**THE INPUT:**

import Mathlib
import Summits.KontsevichZagierPeriods.KontsevichZagierPeriods.Theses.SymplecticScissors

/-!
# Sketch — crux-ideate stmt-KontsevichZagierPeriods-9848 (`SymplecticScissors.PlanarSAZylev`), ideator 3

Idea `measured-refinement-monoid-zylev`: Zylev's cancellation is a three-line theorem about
MEASURED REFINEMENT MONOIDS ("small summands cancel"); the planar type monoid of the KZ
pseudogroup (piecewise `ℚ`-semialgebraic `C¹` injections with `|det| = 1`, regions mod null sets)
is one. Part A is PROVED here (pure algebra). Part B states the four geometric inputs and the
transfer to the crux as `Prop`s over tree declarations, with the composition checked.
-/

open MeasureTheory Set

namespace IdeaSketch.MeasuredRefinementMonoid

/-! ## Part A — the abstract lever (proved) -/

/-- **Small summands cancel.** In an additive commutative monoid with a non-negative additive
`v`, the binary REFINEMENT property and the STRICT EMBEDDING property (`v b < v a → b ≤ a`),
`x + p = y + p` with `2·v p < v x` forces `x = y`. (Zylev's Lemma 13, Boltianskii 1978 §16,
reduced to one refinement and one embedding.) -/
theorem smallSummandsCancel {M : Type*} [AddCommMonoid M] (v : M →+ ℝ)
    (hv0 : ∀ a, 0 ≤ v a)
    (href : ∀ a₁ a₂ b₁ b₂ : M, a₁ + a₂ = b₁ + b₂ →
      ∃ c₁₁ c₁₂ c₂₁ c₂₂ : M, a₁ = c₁₁ + c₁₂ ∧ a₂ = c₂₁ + c₂₂ ∧ b₁ = c₁₁ + c₂₁ ∧ b₂ = c₁₂ + c₂₂)
    (hemb : ∀ a b : M, v b < v a → ∃ d, b + d = a)
    {x y p : M} (h : x + p = y + p) (hp : 2 * v p < v x) : x = y := by
  obtain ⟨c₁₁, c₁₂, c₂₁, c₂₂, hx, hpL, hy, hpR⟩ := href x p y p h
  have h1 : v c₂₂ ≤ v p := by
    have := congrArg v hpL; rw [map_add] at this; linarith [hv0 c₂₁]
  have h2 : v c₁₂ ≤ v p := by
    have := congrArg v hpR; rw [map_add] at this; linarith [hv0 c₂₂]
  have h3 : v c₁₁ = v x - v c₁₂ := by
    have := congrArg v hx; rw [map_add] at this; linarith
  have hlt : v c₂₂ < v c₁₁ := by linarith
  obtain ⟨n, hn⟩ := hemb c₁₁ c₂₂ hlt
  calc x = c₁₁ + c₁₂ := hx
    _ = (c₂₂ + n) + c₁₂ := by rw [hn]
    _ = n + (c₁₂ + c₂₂) := by abel
    _ = n + p := by rw [← hpR]
    _ = n + (c₂₁ + c₂₂) := by rw [← hpL]
    _ = (c₂₂ + n) + c₂₁ := by abel
    _ = c₁₁ + c₂₁ := by rw [hn]
    _ = y := hy.symm

/-- **Abstract Zylev: measured refinement monoids are cancellative.** Add FAITHFULNESS
(`v a = 0 → a = 0`) and DIVISIBILITY (every element is a finite sum of elements of `v`-size `< ε`):
then `a + c = b + c → a = b`. Proof: cut `c` into pieces of size `< v a / 2` and peel them one at a
time with `smallSummandsCancel`. -/
theorem cancel_of_measuredRefinement {M : Type*} [AddCommMonoid M] (v : M →+ ℝ)
    (hv0 : ∀ a, 0 ≤ v a) (hfaith : ∀ a, v a = 0 → a = 0)
    (href : ∀ a₁ a₂ b₁ b₂ : M, a₁ + a₂ = b₁ + b₂ →
      ∃ c₁₁ c₁₂ c₂₁ c₂₂ : M, a₁ = c₁₁ + c₁₂ ∧ a₂ = c₂₁ + c₂₂ ∧ b₁ = c₁₁ + c₂₁ ∧ b₂ = c₁₂ + c₂₂)
    (hemb : ∀ a b : M, v b < v a → ∃ d, b + d = a)
    (hdiv : ∀ (c : M) (ε : ℝ), 0 < ε → ∃ l : List M, l.sum = c ∧ ∀ p ∈ l, v p < ε)
    (a b c : M) (h : a + c = b + c) : a = b := by
  by_cases ha : v a = 0
  · have hb : v b = 0 := by
      have := congrArg v h; rw [map_add, map_add] at this; linarith
    rw [hfaith a ha, hfaith b hb]
  · have hapos : 0 < v a := lt_of_le_of_ne (hv0 a) (Ne.symm ha)
    obtain ⟨l, rfl, hl⟩ := hdiv c (v a / 2) (by linarith)
    suffices H : ∀ l : List M, (∀ p ∈ l, v p < v a / 2) → a + l.sum = b + l.sum → a = b from
      H l hl h
    intro l
    induction l with
    | nil => intro _ h; simpa using h
    | cons p l ih =>
      intro hl h
      apply ih (fun q hq => hl q (List.mem_cons_of_mem p hq))
      have hp : v p < v a / 2 := hl p (by simp)
      have hsum : 0 ≤ v l.sum := by
        rw [map_list_sum]
        exact List.sum_nonneg (fun x hx => by
          obtain ⟨q, -, rfl⟩ := List.mem_map.mp hx
          exact hv0 q)
      have hx : 2 * v p < v (a + l.sum) := by rw [map_add]; linarith
      refine smallSummandsCancel v hv0 href hemb ?_ hx
      simp only [List.sum_cons] at h
      calc a + l.sum + p = a + (p + l.sum) := by abel
        _ = b + (p + l.sum) := h
        _ = b + l.sum + p := by abel

/-! ## Part B — the planar instance: statements over tree declarations -/

open Literature.NumberTheory.Transcendental Literature.ModelTheory.ExponentialFields

/-- The planar KZ pseudogroup equivalence (mod null sets): `A ~ B` iff an open `ℚ`-semialgebraic
full-measure part of `A` is carried by ONE `ℚ`-semialgebraic `C¹` injection with `|det| = 1`
onto a full-measure part of `B`. Piecewise maps on finitely many disjoint open pieces are single
instances. -/
def TEquiv (A B : Set (Fin 2 → ℝ)) : Prop :=
  ∃ (U : Set (Fin 2 → ℝ)) (Φ : (Fin 2 → ℝ) → (Fin 2 → ℝ)),
    U ⊆ A ∧ IsSemialgebraic ℚ U ∧ IsOpen U ∧ volume (A \ U) = 0 ∧
    IsSemialgebraicMapOn ℚ U Φ ∧ ContDiffOn ℝ 1 Φ U ∧ Set.InjOn Φ U ∧
    (∀ p ∈ U, |(fderiv ℝ Φ p).det| = 1) ∧ Φ '' U ⊆ B ∧ volume (B \ Φ '' U) = 0

/-- `~` is symmetric (inverse function theorem on the open image; inverse of a semialgebraic
bijection is semialgebraic; `|det| = 1` is inherited). -/
def TEquivSymm : Prop :=
  ∀ A B : Set (Fin 2 → ℝ), IsSemialgebraic ℚ A → IsSemialgebraic ℚ B → TEquiv A B → TEquiv B A

/-- `~` is transitive (compose on `U₁ ∩ Φ₁⁻¹ U₂`; the discarded sets are null by the Jacobian
formula with `|det| = 1`). -/
def TEquivTrans : Prop :=
  ∀ A B C : Set (Fin 2 → ℝ), IsSemialgebraic ℚ A → IsSemialgebraic ℚ B → IsSemialgebraic ℚ C →
    TEquiv A B → TEquiv B C → TEquiv A C

/-- **(E) Strict embedding = Boltianskii's mosaic Lemma 12 for bounded `ℚ`-regions**: if
`vol B < vol A` then `B` is `~`-equivalent to a `ℚ`-semialgebraic subset of `A` (inner/outer dyadic
cube counts, tree `innerIdx/outerIdx/exists_card_sub_card_mul_le`, null semialgebraic frontiers,
and a piecewise RATIONAL TRANSLATION cube-to-cube). -/
def MosaicEmbedding : Prop :=
  ∀ A B : Set (Fin 2 → ℝ), IsSemialgebraic ℚ A → IsSemialgebraic ℚ B →
    Bornology.IsBounded A → Bornology.IsBounded B → volume B < volume A →
    ∃ A' : Set (Fin 2 → ℝ), A' ⊆ A ∧ IsSemialgebraic ℚ A' ∧ TEquiv B A'

/-- **Compression**: every finite-area `ℚ`-region is `~`-equivalent to a bounded one (cells of a
cylindrical decomposition; shears `(x, y) ↦ (x, y − ξ(x))` ground the bands; reflections make the
fibre length non-increasing; then the tree's monomial compression `xⱼ^η (x₁x₂)^β` followed by
`diag(q, 1)`, of Jacobian `1`, bounds each down-set — `KZMonomialCompression`,
`DownSetTail.exists_prod_le_mul_rpow`). No primitive of any function is taken. -/
def PlanarCompression : Prop :=
  ∀ A : Set (Fin 2 → ℝ), IsSemialgebraic ℚ A → volume A ≠ ⊤ →
    ∃ B : Set (Fin 2 → ℝ), IsSemialgebraic ℚ B ∧ Bornology.IsBounded B ∧ TEquiv A B

/-- **C⁺ (the transferred crux): cancellation for the planar pseudogroup.** If `A ⊔ C ~ B ⊔ C'`
with `C ~ C'` then `A ~ B`. This is `cancel_of_measuredRefinement` instantiated on the planar type
monoid (multisets of finite-area `ℚ`-regions modulo `~`): refinement = common refinement of two
piecewise maps, `v` = area, (E) = `MosaicEmbedding` after `PlanarCompression`, divisibility =
cutting a bounded region by rational vertical lines. -/
def PlanarCancellation : Prop :=
  ∀ A B C C' : Set (Fin 2 → ℝ), IsSemialgebraic ℚ A → IsSemialgebraic ℚ B →
    IsSemialgebraic ℚ C → IsSemialgebraic ℚ C' → volume A ≠ ⊤ → volume C ≠ ⊤ →
    Disjoint A C → Disjoint B C' → TEquiv C C' → TEquiv (A ∪ C) (B ∪ C') → TEquiv A B

/-- **Decoding (K₀ bookkeeping).** Membership of `[r] − [r']` in the planar set-chain group gives a
STABLE equivalence `A ⊔ C ~ B ⊔ C'`, `C ~ C'`, `A ~ r.domain`, `B ~ r'.domain`: apply the class map
`χ : FormalRep →+ K₀(type monoid)` (`FreeAbelianGroup.lift`; `AddLocalization ⊤`), which kills
every generator of the group (a `domainAddRel` instance is an a.e. partition, null overlaps are
`0` mod null; a `changeOfVariablesRel` instance between integrand-`1` reps is a `~`-instance after
discarding the non-`C¹` locus, `IsSemialgebraicFunOn.exists_contDiffOn_holds`), then read
`χ[r] = χ[r']` in `K₀` as `[r] + k = [r'] + k` (`AddLocalization.mk_eq_mk_iff`). -/
def Decoding : Prop :=
  ∀ (r r' : KZ.IntegralRep 2), (∀ p ∈ r.domain, r.integrand p = 1) →
    (∀ p ∈ r'.domain, r'.integrand p = 1) →
    KZ.of r - KZ.of r' ∈ AddSubgroup.closure ((KZ.domainAddRel ∪ KZ.changeOfVariablesRel) ∩
      (AddSubgroup.closure {x : KZ.FormalRep | ∃ s : KZ.IntegralRep 2,
        (∀ p ∈ s.domain, s.integrand p = 1) ∧ x = KZ.of s} : Set KZ.FormalRep)) →
    ∃ A B C C' : Set (Fin 2 → ℝ), IsSemialgebraic ℚ A ∧ IsSemialgebraic ℚ B ∧
      IsSemialgebraic ℚ C ∧ IsSemialgebraic ℚ C' ∧ volume A ≠ ⊤ ∧ volume C ≠ ⊤ ∧
      Disjoint A C ∧ Disjoint B C' ∧ TEquiv r.domain A ∧ TEquiv B r'.domain ∧
      TEquiv C C' ∧ TEquiv (A ∪ C) (B ∪ C')

/-- **Bridge back to the crux's conclusion shape**: a `~`-instance between the domains of two
integrand-`1` representations is ONE `changeOfVariablesRel` instance between full-measure
restrictions (`IntegralRep.restrict`, `HasFDerivWithinAt` from `ContDiffOn` on the open piece). -/
def Bridge : Prop :=
  ∀ (r r' : KZ.IntegralRep 2), (∀ p ∈ r.domain, r.integrand p = 1) →
    (∀ p ∈ r'.domain, r'.integrand p = 1) → TEquiv r.domain r'.domain →
    ∃ (s s' : KZ.IntegralRep 2), s.domain ⊆ r.domain ∧ volume (r.domain \ s.domain) = 0 ∧
      s'.domain ⊆ r'.domain ∧ volume (r'.domain \ s'.domain) = 0 ∧
      (∀ p ∈ s.domain, s.integrand p = 1) ∧ (∀ p ∈ s'.domain, s'.integrand p = 1) ∧
      KZ.of s - KZ.of s' ∈ KZ.changeOfVariablesRel

/-- **The transfer, checked**: Decoding + cancellation (C⁺) + transitivity + bridge ⟹ the crux
`SymplecticScissors.PlanarSAZylev` BY NAME. -/
theorem planarSAZylev_of (hD : Decoding) (hC : PlanarCancellation) (hT : TEquivTrans)
    (hB : Bridge) :
    Summit.KontsevichZagierPeriods.KontsevichZagierPeriods.Theses.SymplecticScissors.PlanarSAZylev := by
  intro r r' h1 h1' hG
  obtain ⟨A, B, C, C', hA, hBs, hCs, hC's, hAfin, hCfin, hAC, hBC', hrA, hBr', hCC', hstab⟩ :=
    hD r r' h1 h1' hG
  have hAB : TEquiv A B := hC A B C C' hA hBs hCs hC's hAfin hCfin hAC hBC' hCC' hstab
  have hrr' : TEquiv r.domain r'.domain :=
    hT _ _ _ r.isSemialgebraic_domain hBs r'.isSemialgebraic_domain
      (hT _ _ _ r.isSemialgebraic_domain hA hBs hrA hAB) hBr'
  exact hB r r' h1 h1' hrr'

end IdeaSketch.MeasuredRefinementMonoid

**YOUR INSTRUCTIONS:** Pull every line containing the string "intro" out of the data above and copy it.

**ANSWER BOX:**
    intro l
    | nil => intro _ h; simpa using h
      intro hl h
  intro r r' h1 h1' hG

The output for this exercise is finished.